Sportmedizin
EDITORIAL

Einschränkungen des Hocheistungssports durch muskuloskelettale Probleme

Limitations in Top-Level Sports due to Musculoskeletal Problems

Die Trainierbarkeit des kardiopulmonalen Systems im Hochleistungssport scheint heute – auch dank der umfassenden internistisch-sportmedizinischen Betreuung – nahezu unbegrenzt zu sein. Im Gegensatz hierzu ist die Belastbarkeit des muskuloskelettalen Systems eher limitiert und stellt bei vielen Sportarten, bei denen es wiederholt zu hohen biomechanischen Kraftspitzen kommt, nicht selten den eigentlich leistungssportbegrenzenden Faktor dar.

Einschränkungen im Kinder- und Jugendsport
Um Höchstleistungen in Sportarten erzielen zu können, bei denen das Leistungsmaximum sehr früh erreicht wird (z.B. weibliches Kunstturnen, Rhythmische Sportgymnastik, Eiskunstlaufen etc.), sind die Aufnahme eines leistungsorientierten Trainings im frühen Kindesalter und Trainingshöchstbelastungen auch in Zeiten hormoneller Umstellungen (Pubertät) erforderlich.

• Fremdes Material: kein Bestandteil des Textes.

import Summits.ResolutionOfSingularities.ResolutionOfSingularities.Theorems.RadicialJungCleanModelsPBasisRsopIndependent
import Summits.ResolutionOfSingularities.ResolutionOfSingularities.Theorems.RadicialJungCleanModelsPBasisRsopGenerate
import Summits.ResolutionOfSingularities.ResolutionOfSingularities.Theorems.RadicialJungCleanModelsPBasisFieldExchange
import Summits.ResolutionOfSingularities.ResolutionOfSingularities.Theorems.RadicialJungCleanModelsPBasisResidueFinite
import Literature.AlgebraicGeometry.Resolution.StrictNormalCrossingsDescent
import HarnessLib

/-!
# Route `RadicialJung`, crux `CleanModels` (stmt-15917): A `p`-BASIS CONTAINING A PRESCRIBED
# REGULAR SYSTEM OF PARAMETERS AT A CLOSED POINT — assembly (G) of the T2 `p`-basis discharge

Support file (OURS) for PROGRAMME-clean-dim2 / T2 (`HOME/L/res-L0-w81-pv-2/g5/T2-ARCHITECTURE.md`).

**Theorem (`exists_isPBasisOver_containing_rsop`; Kimura–Niitsuma 1980, Thm. 3.4 with Thm. 3.1 /
Lemma 2.6, at a closed point, consumer-shaped).** Let `k` be a field of characteristic `p`, `O` a
regular local `k`-algebra of characteristic `p` which is generated, as a ring, by its `p`-th
powers, the image of `k` and finitely many elements (any localisation of a finitely generated
`k`-algebra is), and whose residue field `κ` is spanned over `k` by finitely many elements (a closed
point). Then for every regular system of parameters `x_1, …, x_d` of `O` there is a `p`-basis `Γ`
of `O` over `O^p` (`IsPBasisOver`, possibly infinite) with `x_1, …, x_d ∈ Γ`.

Proof. `Γ = A ∪ {x}` where `A` lifts a `p`-basis `B` of `κ` over `κ^p` chosen as follows (F1,
`exists_maximal_pIndep`): `B ⊇ B₁` with `B₁ ⊆ k'` (the image of `k`) maximal `p`-independent and
`B ∖ B₁` among the residues of the finitely many ring generators; then `κ = κ^p[B]`.
Independence of the `Γ`-monomials over `O^p` is (A1) (`linearIndependent_monomial_rsop`, after
re-indexing, `exists_reindex_monomial`); generation `O = O^p[Γ]` is (A2)
(`subring_eq_top_of_nakayama`), whose finiteness input is (F2)
(`exists_finset_subfield_subset_closure`: `k ⊆ k^p[A ∩ k, b_1, …, b_m]`, pulled back along the
injective map `k → κ`).

References: T. Kimura, H. Niitsuma, *Regular local ring of characteristic p and p-basis*, J. Math.
Soc. Japan 32 (1980), Thm. 3.1, Lemma 2.6, Thm. 3.4. [cite: KimuraNiitsuma1980, Thm. 3.4]
-/

noncomputable section

open IsLocalRing
open Literature.AlgebraicGeometry.Resolution Literature.RingTheory.PBasis

namespace Summit.ResolutionOfSingularities.ResolutionOfSingularities.Theorems.RadicialJung.CleanModels

universe u v

/-! ## Re-indexing monomials in `A ∪ {x}` -/

/-- A finite family of distinct elements of `A ∪ {x_1, …, x_d}` splits as distinct elements
`a_1, …, a_m` of `A` and some of the `x_j`; the monomials in the family are monomials `a^α x^β`,
injectively in the exponent. [folklore] -/
theorem exists_reindex_monomial {R : Type u} [CommMonoid R] (p : ℕ) [NeZero p] {s d : ℕ} (b : Fin s → R)
    (hb : Function.Injective b) (SA : Set R) (x : Fin d → R)
    (hmem : ∀ i, b i ∈ SA ∪ Set.range x) :
    ∃ (m : ℕ) (a : Fin m → R), Function.Injective a ∧ (∀ l, a l ∈ SA) ∧ (∀ l, a l ∈ Set.range b) ∧
      ∃ Φ : (Fin s → Fin p) → (Fin m → Fin p) × (Fin d → Fin p), Function.Injective Φ ∧
        ∀ n, ∏ i, b i ^ (n i : ℕ) = (∏ l, a l ^ ((Φ n).1 l : ℕ)) * ∏ j, x j ^ ((Φ n).2 j : ℕ) := by
  classical
  let TA : Finset (Fin s) := Finset.univ.filter fun i => b i ∈ SA
  have hTA : ∀ i, i ∈ TA ↔ b i ∈ SA := fun i => by simp [TA]
  let σ : Fin TA.card ≃ TA := TA.equivFin.symm
  let a : Fin TA.card → R := fun l => b (σ l).1
  -- the indices going to `x`
  let Tx := {i : Fin s // b i ∉ SA}
  have hsel : ∀ i : Tx, ∃ j, x j = b i.1 := fun i => (hmem i.1).resolve_left i.2
  choose J hJ using hsel
  have hJinj : Function.Injective J := fun i i' h =>
    Subtype.ext (hb (by rw [← hJ i, ← hJ i', h]))
  refine ⟨TA.card, a, ?_, fun l => (hTA _).mp (σ l).2, fun l => ⟨_, rfl⟩, ?_⟩
  · intro l l' h
    exact σ.injective (Subtype.ext (hb h))
  let Φ : (Fin s → Fin p) → (Fin TA.card → Fin p) × (Fin d → Fin p) := fun n =>
    (fun l => n (σ l).1, Function.extend J (fun i => n i.1) (fun _ => 0))
  have hΦ2 : ∀ n (i : Tx), (Φ n).2 (J i) = n i.1 := fun n i => by
    show Function.extend J (fun i => n i.1) (fun _ => 0) (J i) = n i.1
    exact hJinj.extend_apply _ _ i
  have hΦ2' : ∀ n j, (¬ ∃ i, J i = j) → (Φ n).2 j = 0 := fun n j h => by
    show Function.extend J (fun i => n i.1) (fun _ => 0) j = 0
    exact Function.extend_apply' _ _ j h
  refine ⟨Φ, ?_, ?_⟩
  · intro n n' h
    funext i
    by_cases hi : b i ∈ SA
    · have h1 := congrFun (congrArg Prod.fst h) (σ.symm ⟨i, (hTA i).mpr hi⟩)
      simpa [Φ] using h1
    · have h2 := congrFun (congrArg Prod.snd h) (J ⟨i, hi⟩)
      rwa [hΦ2 n ⟨i, hi⟩, hΦ2 n' ⟨i, hi⟩] at h2
  · intro n
    rw [← Finset.prod_filter_mul_prod_filter_not Finset.univ (fun i => b i ∈ SA)]
    congr 1
    · -- the `A`-part
      rw [← Finset.prod_coe_sort TA, ← Fintype.prod_equiv σ (fun l => a l ^ ((Φ n).1 l : ℕ))
        (fun i : TA => b i.1 ^ (n i.1 : ℕ)) (fun l => rfl)]
    · -- the `x`-part
      have hx : ∀ j, x j ^ ((Φ n).2 j : ℕ) =
          if j ∈ (Finset.univ : Finset Tx).image J then x j ^ ((Φ n).2 j : ℕ) else 1 := by
        intro j
        split_ifs with h
        · rfl
        · rw [hΦ2' n j (fun ⟨i, hi⟩ => h (Finset.mem_image.mpr ⟨i, Finset.mem_univ _, hi⟩)),
            Fin.val_zero, pow_zero]
      rw [Finset.prod_congr rfl fun j _ => hx j, ← Finset.prod_filter, Finset.filter_mem_eq_inter,
        Finset.univ_inter, Finset.prod_image fun i _ i' _ h => hJinj h]
      rw [← Finset.prod_coe_sort]
      refine Fintype.prod_equiv (Equiv.subtypeEquivRight fun i => by simp) _ _ fun i => ?_
      simp only [hΦ2, hJ, Equiv.subtypeEquivRight_apply_coe]

/-! ## The `p`-basis at a closed point -/

/-- **A `p`-basis of `O` over `O^p` containing a given regular system of parameters**, for a regular
local algebra `O` of characteristic `p` over a field `k`, ring-generated by `O^p`, `k` and finitely
many elements, whose residue field is finite over `k` (Kimura–Niitsuma, Thm. 3.4 / 3.1 at a closed
point). [cite: KimuraNiitsuma1980, Thm. 3.4] -/
theorem exists_isPBasisOver_containing_rsop (p : ℕ) [Fact p.Prime] {k : Type v} [Field k]
    [CharP k p] {O : Type u} [CommRing O] [IsRegularLocalRing O] [CharP O p] [Algebra k O]
    (hgen : ∃ s : Finset O,
      Subring.closure (Set.range (frobenius O p) ∪ Set.range (algebraMap k O) ∪ ↑s) = ⊤)
    (hfin : ∃ (n : ℕ) (e : Fin n → ResidueField O), ∀ z, ∃ c : Fin n → k,
      z = ∑ i, residue O (algebraMap k O (c i)) * e i)
    {d : ℕ} (x : Fin d → O) (hx : Ideal.span (Set.range x) = maximalIdeal O)
    (hd : ringKrullDim O = d) :
    ∃ Γ : Set O, Set.range x ⊆ Γ ∧ IsPBasisOver p (frobenius O p).range Γ := by
  classical
  have hp : p.Prime := Fact.out
  have hp1 : 1 ≤ p := hp.one_lt.le
  haveI : NeZero p := ⟨hp.ne_zero⟩
  haveI : IsDomain O := isDomain_of_isRegularLocalRing O
  -- the residue field and the image `k'` of `k`
  let φ : k →+* ResidueField O := (residue O).comp (algebraMap k O)
  have hφ : Function.Injective φ := φ.injective
  haveI : CharP (ResidueField O) p := charP_of_injective_ringHom hφ p
  let k' : Subfield (ResidueField O) := φ.fieldRange
  have hk'mem : ∀ c : k, φ c ∈ k' := fun c => φ.mem_fieldRange_self c
  -- the empty set is `p`-independent
  have hempty : ∀ (s : ℕ) (b : Fin s → ResidueField O), Function.Injective b → (∀ i, b i ∈ (∅ : Set _)) →
      LinearIndependent (frobenius (ResidueField O) p).range
        (fun n : Fin s → Fin p => ∏ i, b i ^ (n i : ℕ)) := by
    intro s b _ hmem
    rcases Nat.eq_zero_or_pos s with rfl | hs
    · rw [Fintype.linearIndependent_iff]
      intro g hg n
      rw [Finset.sum_eq_single n (fun n' _ hn' => absurd (Subsingleton.elim n' n) hn')
        (fun h => absurd (Finset.mem_univ n) h)] at hg
      simp only [Finset.univ_eq_empty, Finset.prod_empty, Subring.smul_def, smul_eq_mul,
        mul_one] at hg
      exact Subtype.ext hg
    · exact absurd (hmem ⟨0, hs⟩) (Set.notMem_empty _)
  -- (F1) a maximal `p`-independent subset `B₁` of `k'`, then `B ⊇ B₁` inside `k' ∪ s̄`
  obtain ⟨B₁, -, hB₁k, hB₁ind, hk'B₁⟩ :=
    exists_maximal_pIndep p (k' : Set (ResidueField O)) ∅ (Set.empty_subset _) hempty
  obtain ⟨s, hs⟩ := hgen
  let Y₂ : Set (ResidueField O) := (k' : Set (ResidueField O)) ∪ ↑(s.image (residue O))
  obtain ⟨B, hB₁B, hBY, hBind, hY₂B⟩ :=
    exists_maximal_pIndep p Y₂ B₁ (hB₁k.trans Set.subset_union_left) hB₁ind
  -- `κ = κ^p[B]`
  have hκgen : Subring.closure (Set.range (frobenius (ResidueField O) p) ∪ B) = ⊤ := by
    rw [eq_top_iff]
    rintro z -
    obtain ⟨o, rfl⟩ := residue_surjective z
    have ho : o ∈ Subring.closure
        (Set.range (frobenius O p) ∪ Set.range (algebraMap k O) ∪ ↑s) := hs ▸ Subring.mem_top o
    have hz : residue O o ∈ (Subring.closure
        (Set.range (frobenius O p) ∪ Set.range (algebraMap k O) ∪ ↑s)).map (residue O) :=
      ⟨o, ho, rfl⟩
    rw [RingHom.map_closure] at hz
    refine (Subring.closure_le.mpr ?_) hz
    rintro _ ⟨o', ho', rfl⟩
    rcases ho' with (⟨w, rfl⟩ | ⟨c, rfl⟩) | ho'
    · refine Subring.subset_closure (Or.inl ⟨residue O w, ?_⟩)
      rw [frobenius_def, frobenius_def, map_pow]
    · exact hY₂B (Or.inl (hk'mem c))
    · exact hY₂B (Or.inr (by simpa using Finset.mem_image_of_mem (residue O) ho'))
  -- lifting `B` to `O`
  let pre : ResidueField O → k := fun z =>
    if h : z ∈ k' then (RingHom.mem_fieldRange.mp h).choose else 0
  have hpre : ∀ z ∈ (k' : Set (ResidueField O)), φ (pre z) = z := by
    intro z hz
    simp only [pre, dif_pos (show z ∈ k' from hz)]
    exact (RingHom.mem_fieldRange.mp hz).choose_spec
  let lift : ResidueField O → O := fun z =>
    if z ∈ k' then algebraMap k O (pre z)
    else if h : ∃ o, o ∈ s ∧ residue O o = z then h.choose else 0
  have hlift_k : ∀ z ∈ (k' : Set (ResidueField O)), lift z = algebraMap k O (pre z) := fun z hz => by
    simp only [lift, if_pos (show z ∈ k' from hz)]
  have hlift : ∀ z ∈ Y₂, residue O (lift z) = z := by
    intro z hz
    by_cases hzk : z ∈ k'
    · rw [hlift_k z hzk]; exact hpre z hzk
    · have h : ∃ o, o ∈ s ∧ residue O o = z := by
        rcases hz with hz | hz
        · exact absurd hz hzk
        · obtain ⟨o, ho, hoz⟩ := Finset.mem_image.mp (by simpa using hz)
          exact ⟨o, ho, hoz⟩
      simp only [lift, if_neg hzk, dif_pos h]
      exact h.choose_spec.2
  let A : Set O := lift '' B
  have hresA : residue O '' A = B := by
    rw [Set.image_image]
    ext z
    constructor
    · rintro ⟨z', hz', rfl⟩
      show residue O (lift z') ∈ B
      rw [hlift z' (hBY hz')]
      exact hz'
    · intro hz
      exact ⟨z, hz, hlift z (hBY hz)⟩
  -- (F2): `k ⊆ k^p[A ∩ k, b]` for finitely many `b`
  obtain ⟨n, e, he⟩ := hfin
  have he' : ∀ z : ResidueField O, ∃ c : Fin n → ResidueField O, (∀ i, c i ∈ k') ∧ z = ∑ i, c i * e i := by
    intro z
    obtain ⟨c, rfl⟩ := he z
    exact ⟨fun i => φ (c i), fun i => hk'mem (c i), rfl⟩
  obtain ⟨bκ, hbκk, hk'cl⟩ := exists_finset_subfield_subset_closure p k' e he' B₁ hB₁k hk'B₁
  let bO : Finset O := bκ.image fun z => algebraMap k O (pre z)
  have hkO : ∀ c : k, algebraMap k O c ∈
      Subring.closure (Set.range (frobenius O p) ∪ A ∪ ↑bO) := by
    intro c
    -- pull back to `k`
    let Sk : Set k := Set.range (frobenius k p) ∪ pre '' B₁ ∪ pre '' ↑bκ
    have himg : frobenius (ResidueField O) p '' (k' : Set (ResidueField O)) ∪ B₁ ∪ ↑bκ ⊆ φ '' Sk := by
      rintro z ((⟨w, hw, rfl⟩ | hz) | hz)
      · obtain ⟨c', rfl⟩ := RingHom.mem_fieldRange.mp hw
        exact ⟨c' ^ p, Or.inl (Or.inl ⟨c', frobenius_def _ _⟩), by rw [map_pow, frobenius_def]⟩
      · exact ⟨pre z, Or.inl (Or.inr ⟨z, hz, rfl⟩), hpre z (hB₁k hz)⟩
      · exact ⟨pre z, Or.inr ⟨z, hz, rfl⟩, hpre z (hbκk hz)⟩
    have hc : φ c ∈ Subring.closure (φ '' Sk) :=
      Subring.closure_mono himg (hk'cl (hk'mem c))
    rw [← RingHom.map_closure] at hc
    obtain ⟨c', hc', hcc'⟩ := Subring.mem_map.mp hc
    have hcS : c ∈ Subring.closure Sk := by rw [← hφ hcc']; exact hc'
    -- push to `O`
    have hO : algebraMap k O c ∈ (Subring.closure Sk).map (algebraMap k O) := ⟨c, hcS, rfl⟩
    rw [RingHom.map_closure] at hO
    refine (Subring.closure_le.mpr ?_) hO
    rintro _ ⟨c₀, hc₀, rfl⟩
    rcases hc₀ with (⟨w, rfl⟩ | ⟨z, hz, rfl⟩) | ⟨z, hz, rfl⟩
    · refine Subring.subset_closure (Or.inl (Or.inl ⟨algebraMap k O w, ?_⟩))
      rw [frobenius_def, frobenius_def, map_pow]
    · refine Subring.subset_closure (Or.inl (Or.inr ?_))
      rw [← hlift_k z (hB₁k hz)]
      exact ⟨z, hB₁B hz, rfl⟩
    · exact Subring.subset_closure (Or.inr (Finset.mem_coe.mpr
        (Finset.mem_image_of_mem (fun z => algebraMap k O (pre z)) hz)))
  -- (A2) generation
  let Γ : Set O := A ∪ Set.range x
  let T : Subring O := (Algebra.adjoin (frobenius O p).range Γ).toSubring
  have hT : T = Subring.closure (Set.range (frobenius O p) ∪ Γ) := adjoin_frobenius_toSubring Γ
  have hTpow : ∀ r : O, r ^ p ∈ T := fun r => by
    rw [hT]; exact Subring.subset_closure (Or.inl ⟨r, frobenius_def _ _⟩)
  have hAT : A ⊆ T := fun a ha => by rw [hT]; exact Subring.subset_closure (Or.inr (Or.inl ha))
  have hxT : ∀ i, x i ∈ T := fun i => by
    rw [hT]; exact Subring.subset_closure (Or.inr (Or.inr ⟨i, rfl⟩))
  have hκA : Subring.closure (Set.range (frobenius (ResidueField O) p) ∪ residue O '' A) = ⊤ := by
    rw [hresA]; exact hκgen
  have hres : ∀ r : O, ∃ t ∈ T, r - t ∈ maximalIdeal O :=
    exists_sub_mem_maximalIdeal_of_closure_residue_eq_top T A hAT hκA hTpow
  have hfrobT : ∀ w : O, frobenius O p w ∈ (T : Set O) := fun w => by
    rw [SetLike.mem_coe, frobenius_def]; exact hTpow w
  have hgenT : Subring.closure ((T : Set O) ∪ ↑(s ∪ bO)) = ⊤ := by
    rw [eq_top_iff, ← hs, Subring.closure_le]
    rintro r ((⟨w, rfl⟩ | ⟨c, rfl⟩) | hr)
    · exact Subring.subset_closure (Or.inl (hfrobT w))
    · refine (Subring.closure_le.mpr ?_ : Subring.closure (Set.range (frobenius O p) ∪ A ∪ ↑bO) ≤ _)
        (hkO c)
      rintro r' ((⟨w, rfl⟩ | hr') | hr')
      · exact Subring.subset_closure (Or.inl (hfrobT w))
      · exact Subring.subset_closure (Or.inl (hAT hr'))
      · exact Subring.subset_closure (Or.inr (Finset.mem_coe.mpr
          (Finset.mem_union_right _ (Finset.mem_coe.mp hr'))))
    · exact Subring.subset_closure (Or.inr (Finset.mem_coe.mpr
        (Finset.mem_union_left _ (Finset.mem_coe.mp hr))))
  have hTtop : T = ⊤ := subring_eq_top_of_nakayama hp1 T hTpow hres x hxT hx (s ∪ bO) hgenT
  have hadj : Algebra.adjoin (frobenius O p).range Γ = ⊤ := Algebra.toSubring_eq_top.mp hTtop
  -- (A1) independence
  have hd' : (maximalIdeal O).spanFinrank = d := by
    have := spanFinrank_eq_of_ringKrullDim_eq (R := O) (r := d) (e := 0) (by rw [Nat.add_zero]; exact hd)
    simpa using this
  refine ⟨Γ, Set.subset_union_right, hadj, ?_⟩
  intro s₀ b hb hbΓ
  obtain ⟨m, a, ha, haA, -, Φ, hΦ, hfam⟩ :=
    exists_reindex_monomial p b hb A x hbΓ
  -- residues of `a` are distinct elements of `B`
  have haB : ∀ l, residue O (a l) ∈ B := by
    intro l
    obtain ⟨z, hz, hza⟩ := haA l
    rw [← hza, hlift z (hBY hz)]; exact hz
  have hainj : Function.Injective (fun l => residue O (a l)) := by
    intro l l' h
    obtain ⟨z, hz, hza⟩ := haA l
    obtain ⟨z', hz', hza'⟩ := haA l'
    apply ha
    have h1 : residue O (a l) = z := by rw [← hza]; exact hlift z (hBY hz)
    have h2 : residue O (a l') = z' := by rw [← hza']; exact hlift z' (hBY hz')
    have hzz : z = z' := by rw [← h1, ← h2]; exact h
    rw [← hza, ← hza', hzz]
  have hali := linearIndependent_monomial_rsop hd' x hx a (hBind m _ hainj haB)
  have hcomp := hali.comp Φ hΦ
  convert hcomp using 1
  funext n₀
  rw [Function.comp_apply]
  exact hfam n₀

end Summit.ResolutionOfSingularities.ResolutionOfSingularities.Theorems.RadicialJung.CleanModels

Hierdurch verursachte negative Auswirkungen, in Form von langwierigen Verletzungsserien, temporären Wachstumsstörungen oder gar Osteonekrosen, werden zwar in der täglichen Praxis des orthopädischen Sportmediziners gelegentlich gesehen, die wirklichen Ursachen sind aber leider noch zu wenig erforscht. Selbst bereits vorliegende wissenschaftliche Erkenntnisse werden häufig erst mit deutlicher Zeitverzögerung im Trainingsprozess umgesetzt.
Weiterhin entzieht sich bislang weitgehend der wissenschaftlichen Betrachtung, wie viel körperliche Belastung zur sportartspezifischen Anpassung des muskuloskelettalen Systems im Hochleistungssports notwendig ist und wo die Grenze zur Überlastung beginnt. Die richtige Dosierung von biomechanischen Spitzen- und Dauerbelastungen für knöcherne und Gelenkstrukturen wie auch für Sehnen-Knochen-Übergange sollte daher mehr als bisher in den Fokus wissenschaftlicher Forschungsvorhaben gerückt werden.
So sollte es ureigenstes Interesse des Hochleistungssports sein, dass die führenden sportmedizinischen Zentren in Deutschland, die bereits über eine exzellente internistische und leistungsphysiologische Expertise verfügen, zukünftig auch sportorthopädisch mit ähnlicher klinischer und Forschungskompetenz ausgestattet werden. Dies setzt natürlich auch ein stärkeres orthopädischunfallchirurgisches Engagement auf diesem Gebiet voraus. Leider sehen derzeit die meisten ärztlichen Kollegen in der klinischen Orthopädie und Unfallchirurgie ein interessanteres Aufgaben- und Forschungsgebiet und betrachten die Sportmedizin eher als medizinisches Randgebiet.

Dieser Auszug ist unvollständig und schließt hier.